1.4.3. Why do we need header files?#

Header files used to store function declarations are included in the source files using the #include "file_name" directive. The header files are not compiled separately, but their contents are copied to the source files during the preprocessing stage.

Let’s copy function declarations. If we were to get rid of header files and include the function declarations in the source files, we would have to copy the function declarations to all source files that use the functions. This would lead to code duplication and make the code harder to maintain.

Let’s include source files. If we were to include source files instead of the header files:

  1. whenever we change a source file, we have to compile it and any other file that includes it. For example, if we have #include "print.cpp" in the main.cpp file, we have to compile print.cpp and main.cpp whenever we change print.cpp. This defeats the purpose of separate compilation that saves time by compiling only the source files that have been changed.

  2. the linker will fail at generating an executable as it will detect that there are duplicate function implementations in multiple object files. For example, if we have #include "print.cpp" in the main.cpp file, the printNum function will be defined in both print.o and main.o files. The linker will detect this and fail to generate an executable file.

1.4.4. What happens if we include a header file multiple times?#

Why would someone mistakenly include a header file multiple times? The answer is that a header file may include another header file, and then you include both these header files in a source file. For example, the following figure shows a.h and b.h header files. The b.h header file includes the a.h header file to be able to use struct A in b.h. If you include both a.h and b.h in a source file, at the preprocessing stage, the a.h file contents, which is struct A definition will be included twice in the source file.

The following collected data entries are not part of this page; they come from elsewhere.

import Summits.Ventures.PackingBounds.ThreePointCert.C6Td11Cert

/-!
# A(6, arccos 1/3) ≤ 34 (three-point bound, degree 11, kernel-checked): kernel validation of Gram block R0 (chunks 73–76 of 88)

Framing: lottery ticket; floor = certified bounds/negative ranges. Venture `PackingBounds` (cell
`pub-packcert`), three-point SDP family. Integer data of a feasible point of the Bachoc–Vallentin
semidefinite program (n = 6, s = 1/3, degree d = 11, symmetric
sums of squares), derived by `pub-packcert-sdp/code/cert2lean.py` from the exact rational
certificate `sdp-n6-d11-s1-3-sym-lppolish-v1.json` of the cell (two independent exact verifiers + referee), in the
units of the kernel checker `ThreePointCert.Check` (soundness `ThreePointCert.Sound`). Generated
file: plain lists of integers / monomials.
-/

namespace Summit.Ventures.PackingBounds.ThreePointCert.C6Td11

open Literature.Geometry.DiscreteGeometry Literature.Geometry.DiscreteGeometry.PolyCert PolyCert.SPoly

set_option maxHeartbeats 0 in
/-- Block `R0`: rows from 316 (3 rows) of `zᵀ(LLᵀ)z` added to `dR0c72` give `dR0c73` (kernel). -/
theorem okR0_73 : chunkOK C6Td11.gR0 316 3 C6Td11.dR0c72 C6Td11.dR0c73 = true := by
  decide +kernel

set_option maxHeartbeats 0 in
/-- Block `R0`: rows from 319 (3 rows) of `zᵀ(LLᵀ)z` added to `dR0c73` give `dR0c74` (kernel). -/
theorem okR0_74 : chunkOK C6Td11.gR0 319 3 C6Td11.dR0c73 C6Td11.dR0c74 = true := by
  decide +kernel

set_option maxHeartbeats 0 in
/-- Block `R0`: rows from 322 (3 rows) of `zᵀ(LLᵀ)z` added to `dR0c74` give `dR0c75` (kernel). -/
theorem okR0_75 : chunkOK C6Td11.gR0 322 3 C6Td11.dR0c74 C6Td11.dR0c75 = true := by
  decide +kernel

set_option maxHeartbeats 0 in
/-- Block `R0`: rows from 325 (3 rows) of `zᵀ(LLᵀ)z` added to `dR0c75` give `dR0c76` (kernel). -/
theorem okR0_76 : chunkOK C6Td11.gR0 325 3 C6Td11.dR0c75 C6Td11.dR0c76 = true := by
  decide +kernel

end Summit.Ventures.PackingBounds.ThreePointCert.C6Td11
/-! ### 3. Pointwise bounds: one bond of the weighted flux, one shell of the cross term -/

/-- **One bond of the weighted flux** (the summand of `weighted_flux_sum`, with LOCAL amplitude hypotheses):
`(φ_{n+1} − φ_n)·|T_n(X)| ≤ (1+ε)·A·c̄·sinh(θ/2)·(φ_n·v_n² + φ_{n+1}·a_{n+1}²)` whenever `|v_n|, |a_{n+1}| ≤ A` and
`c_n ≤ c̄`. [cite: Tao2016AveragedNS, §4 (4.3); route TaoLadderRungTwoFlat, L8b-1 (LADDER §49.2 (4))] -/
theorem weighted_flux_bond {ε ε₀ A θ cbar : ℝ} (hε : 0 ≤ ε) (hε₀ : -1 ≤ ε₀) (hθ : 0 ≤ θ)
    (X : Fin 2 → ℤ → ℝ → ℝ) (t ne : ℝ) (n : ℤ) (hv : |X 1 n t| ≤ A) (ha : |X 0 (n + 1) t| ≤ A)
    (hc : clock ε₀ n ≤ cbar) :
    (Real.exp (θ * (((n + 1 : ℤ) : ℝ) - ne)) - Real.exp (θ * ((n : ℝ) - ne))) * |fluxT ε ε₀ X n t|
      ≤ (1 + ε) * A * cbar * Real.sinh (θ / 2) *
          (Real.exp (θ * ((n : ℝ) - ne)) * X 1 n t ^ 2
            + Real.exp (θ * (((n + 1 : ℤ) : ℝ) - ne)) * X 0 (n + 1) t ^ 2) := by
  set φ₀ := Real.exp (θ * ((n : ℝ) - ne)) with hφ₀
  have hφs : Real.exp (θ * (((n + 1 : ℤ) : ℝ) - ne)) = Real.exp θ * φ₀ := comovingWeight_succ θ ne n
  rw [hφs]
  have hφn : 0 ≤ φ₀ := (Real.exp_pos _).le
  have hA : 0 ≤ A := (abs_nonneg _).trans hv
  have hcn : 0 ≤ clock ε₀ n := clock_nonneg hε₀ n
  have he1 : 0 ≤ Real.exp θ - 1 := by linarith [Real.one_le_exp hθ]
  have hT := abs_fluxT_le hε hε₀ X n t hv ha
  have hag := weighted_amgm hθ (X 1 n t) (X 0 (n + 1) t)
  have step1 : (Real.exp θ * φ₀ - φ₀) * |fluxT ε ε₀ X n t|
      ≤ φ₀ * (clock ε₀ n * ((1 + ε) * A)) * ((Real.exp θ - 1) * (|X 1 n t| * |X 0 (n + 1) t|)) := by
    have : (Real.exp θ * φ₀ - φ₀) * |fluxT ε ε₀ X n t| = φ₀ * (Real.exp θ - 1) * |fluxT ε ε₀ X n t| := by
      ring
    rw [this]
    calc φ₀ * (Real.exp θ - 1) * |fluxT ε ε₀ X n t|
        ≤ φ₀ * (Real.exp θ - 1) * (clock ε₀ n * ((1 + ε) * A) * (|X 1 n t| * |X 0 (n + 1) t|)) :=
          mul_le_mul_of_nonneg_left hT (mul_nonneg hφn he1)
      _ = φ₀ * (clock ε₀ n * ((1 + ε) * A)) * ((Real.exp θ - 1) * (|X 1 n t| * |X 0 (n + 1) t|)) := by
          ring
  have step2 : φ₀ * (clock ε₀ n * ((1 + ε) * A)) * ((Real.exp θ - 1) * (|X 1 n t| * |X 0 (n + 1) t|))
      ≤ φ₀ * (clock ε₀ n * ((1 + ε) * A)) *
          (Real.sinh (θ / 2) * (X 1 n t ^ 2 + Real.exp θ * X 0 (n + 1) t ^ 2)) :=
    mul_le_mul_of_nonneg_left hag (by positivity)
  have step3 : φ₀ * (clock ε₀ n * ((1 + ε) * A)) *
        (Real.sinh (θ / 2) * (X 1 n t ^ 2 + Real.exp θ * X 0 (n + 1) t ^ 2))
      ≤ φ₀ * (cbar * ((1 + ε) * A)) * (Real.sinh (θ / 2) * (X 1 n t ^ 2 + Real.exp θ * X 0 (n + 1) t ^ 2)) := by
    have hsinh : 0 ≤ Real.sinh (θ / 2) := Real.sinh_nonneg_iff.mpr (by linarith)
    have h2 : 0 ≤ Real.sinh (θ / 2) * (X 1 n t ^ 2 + Real.exp θ * X 0 (n + 1) t ^ 2) := by positivity
    gcongr
  calc (Real.exp θ * φ₀ - φ₀) * |fluxT ε ε₀ X n t|
      ≤ φ₀ * (cbar * ((1 + ε) * A)) * (Real.sinh (θ / 2) * (X 1 n t ^ 2 + Real.exp θ * X 0 (n + 1) t ^ 2)) :=
        step1.trans (step2.trans step3)
    _ = (1 + ε) * A * cbar * Real.sinh (θ / 2) * (φ₀ * X 1 n t ^ 2 + Real.exp θ * φ₀ * X 0 (n + 1) t ^ 2) := by
        ring
import Literature.Computability.AlgebraicComplexity.RectangularExponent
import Literature.Computability.AlgebraicComplexity.KroneckerRank
import HarnessLib

/-!
# `ω(a, b, c)` is invariant under permutations of `(a, b, c)` — proved

Topic `Literature/Computability/AlgebraicComplexity`.  Alman–Duan–Vassilevska Williams–Xu–Xu–Zhou,
*More asymmetry yields faster matrix multiplication* (SODA 2025, arXiv:2404.16349), §3.4:

> It is known that `ω(a,b,c) = ω(a,c,b) = ω(c,a,b)` so that the value remains the same for any
> permutation of the dimensions `a, b, c`.

For the tree's rank-form exponents `omegaRect K a b c = inf {β | R(⟨⌈n^a⌉, ⌈n^b⌉, ⌈n^c⌉⟩) = O(n^β)}`
(`RectangularExponent.lean`) this is immediate from the invariance of the rank of the matrix
multiplication tensor under all permutations of its three formats, `R(⟨k,m,n⟩) = R(⟨n,k,m⟩) = … `
(Bläser 2013, Lemma 5.5 = `Blaser2013_lemma55`, `KroneckerRank.lean`): the defining sets of
admissible exponents coincide (`rectAdmissibleExponents_rotate`, `rectAdmissibleExponents_swap₂₃`),
hence so do the infima: `omegaRect_rotate` (`ω(a,b,c) = ω(b,c,a)`), `omegaRect_swap₂₃`
(`ω(a,b,c) = ω(a,c,b)`), `omegaRect_swap₁₂`, `omegaRect_swap₁₃`, and the printed sentence
`advxxz2025_omegaRect_perm`.  (The special case `ω(1,p,1) = ω(1,1,p)` is `omegaRect_one_mid_one` of
`RectangularExponentBounds.lean`.)  Everything is proved; no definitions, no named facts.

## References

* J. Alman, R. Duan, V. Vassilevska Williams, Y. Xu, Z. Xu, R. Zhou, *More asymmetry yields faster
  matrix multiplication*, SODA 2025, arXiv:2404.16349, §3.4. [AlmanDuanVassilevskaWilliamsXuXuZhou2025]
* M. Bläser, *Fast Matrix Multiplication*, Theory of Computing Graduate Surveys 5 (2013), Lemma 5.5.
  [Blaser2013]
-/

noncomputable section

open Filter Asymptotics

namespace Literature.Computability.AlgebraicComplexity

universe u

variable (K : Type u) [CommSemiring K]

/-- Cyclic rotation of the formats does not change the admissible exponents
(`R(⟨k,m,n⟩) = R(⟨m,n,k⟩)`, Bläser 2013, Lemma 5.5). [cite: Blaser2013, Lemma 5.5] -/
theorem rectAdmissibleExponents_rotate (a b c : ℝ) :
    rectAdmissibleExponents K a b c = rectAdmissibleExponents K b c a := by
  have hf : (fun n : ℕ =>
      (tensorRank (matMulTensor K (rectDim n a) (rectDim n b) (rectDim n c)) : ℝ)) =
      fun n : ℕ => (tensorRank (matMulTensor K (rectDim n b) (rectDim n c) (rectDim n a)) : ℝ) :=
    funext fun n => by
      rw [(Blaser2013_lemma55 K (rectDim n a) (rectDim n b) (rectDim n c)).2.1]
  ext β
  simp only [rectAdmissibleExponents, Set.mem_setOf_eq, hf]

/-- Swapping the last two formats does not change the admissible exponents
(`R(⟨k,m,n⟩) = R(⟨k,n,m⟩)`, Bläser 2013, Lemma 5.5). [cite: Blaser2013, Lemma 5.5] -/
theorem rectAdmissibleExponents_swap₂₃ (a b c : ℝ) :
    rectAdmissibleExponents K a b c = rectAdmissibleExponents K a c b := by
  have hf : (fun n : ℕ =>
      (tensorRank (matMulTensor K (rectDim n a) (rectDim n b) (rectDim n c)) : ℝ)) =
      fun n : ℕ => (tensorRank (matMulTensor K (rectDim n a) (rectDim n c) (rectDim n b)) : ℝ) :=
    funext fun n => by
      rw [(Blaser2013_lemma55 K (rectDim n a) (rectDim n b) (rectDim n c)).2.2.2.2]
  ext β
  simp only [rectAdmissibleExponents, Set.mem_setOf_eq, hf]

/-- **`ω(a, b, c) = ω(b, c, a)`.** [cite: AlmanDuanVassilevskaWilliamsXuXuZhou2025, §3.4] -/
theorem omegaRect_rotate (a b c : ℝ) : omegaRect K a b c = omegaRect K b c a := by
  unfold omegaRect
  rw [rectAdmissibleExponents_rotate]

/-- **`ω(a, b, c) = ω(a, c, b)`.** [cite: AlmanDuanVassilevskaWilliamsXuXuZhou2025, §3.4] -/
theorem omegaRect_swap₂₃ (a b c : ℝ) : omegaRect K a b c = omegaRect K a c b := by
  unfold omegaRect
  rw [rectAdmissibleExponents_swap₂₃]

/-- **`ω(a, b, c) = ω(b, a, c)`.** [cite: AlmanDuanVassilevskaWilliamsXuXuZhou2025, §3.4] -/
theorem omegaRect_swap₁₂ (a b c : ℝ) : omegaRect K a b c = omegaRect K b a c := by
  rw [omegaRect_rotate, omegaRect_swap₂₃]

/-- **`ω(a, b, c) = ω(c, b, a)`.** [cite: AlmanDuanVassilevskaWilliamsXuXuZhou2025, §3.4] -/
theorem omegaRect_swap₁₃ (a b c : ℝ) : omegaRect K a b c = omegaRect K c b a := by
  rw [omegaRect_swap₂₃, omegaRect_rotate]

/-- **ADVXXZ §3.4, as printed: "`ω(a,b,c) = ω(a,c,b) = ω(c,a,b)`, so that the value remains the same
for any permutation of the dimensions `a, b, c`"** (for the rank-form exponents `omegaRect`; the six
permutations are generated by the two displayed ones). [cite: AlmanDuanVassilevskaWilliamsXuXuZhou2025, §3.4] -/
theorem advxxz2025_omegaRect_perm (a b c : ℝ) :
    omegaRect K a b c = omegaRect K a c b ∧ omegaRect K a b c = omegaRect K c a b :=
  ⟨omegaRect_swap₂₃ K a b c, by rw [omegaRect_rotate K c a b]⟩

end Literature.Computability.AlgebraicComplexity

end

This flags an error at compilation as the struct A definition is duplicated.

Duplicate inclusion of a.h

Fig. 1.16 Since a.h is included in b.h and we included a.h and b.h in main.cp, indirectly, the header file a.h is included twice in main.cpp.#

Solution! To avoid this error, we need to tell the preprocessor to include each header file only once using header guards. Header guards are preprocessor directives that prevent the contents of a header file from being included more than once in a source file. The header guards are defined at the beginning of the header file and are used to check if the header file has been included before. If the header file has been included before, the contents of the header file are not included again.

The header guards are defined as follows:

#ifndef FILE_NAME_H
#define FILE_NAME_H

// Contents of the header file

#endif

#ifndef FILE_NAME_H checks if the FILE_NAME_H macro has been defined before. If it has not been defined, the contents of the header file are included. The #define FILE_NAME_H directive defines the FILE_NAME_H macro to prevent the contents of the header file from being included again. The #endif directive ends the header guard.

For example, after adding header guards to a.h header file, it will look like the following figure. As shown, the preprocessor will include the contents of the a.h file once and define the macro A_H; however, the next time to include a.h, the preprocessor will realize that the macro A_H has been defined before and ignore the contents till #endif. In short, this will prevent the duplication of the struct A definition.

Header guards in a.h

Fig. 1.17 Header guards prevent the contents of the header file from being included more than once in a source file.#

The convention in naming the macro is to follow the file name. For example, the macro in the header guards for b.h file will be B_H. This is to ensure the macros are unique and prevent conflicts with other header files.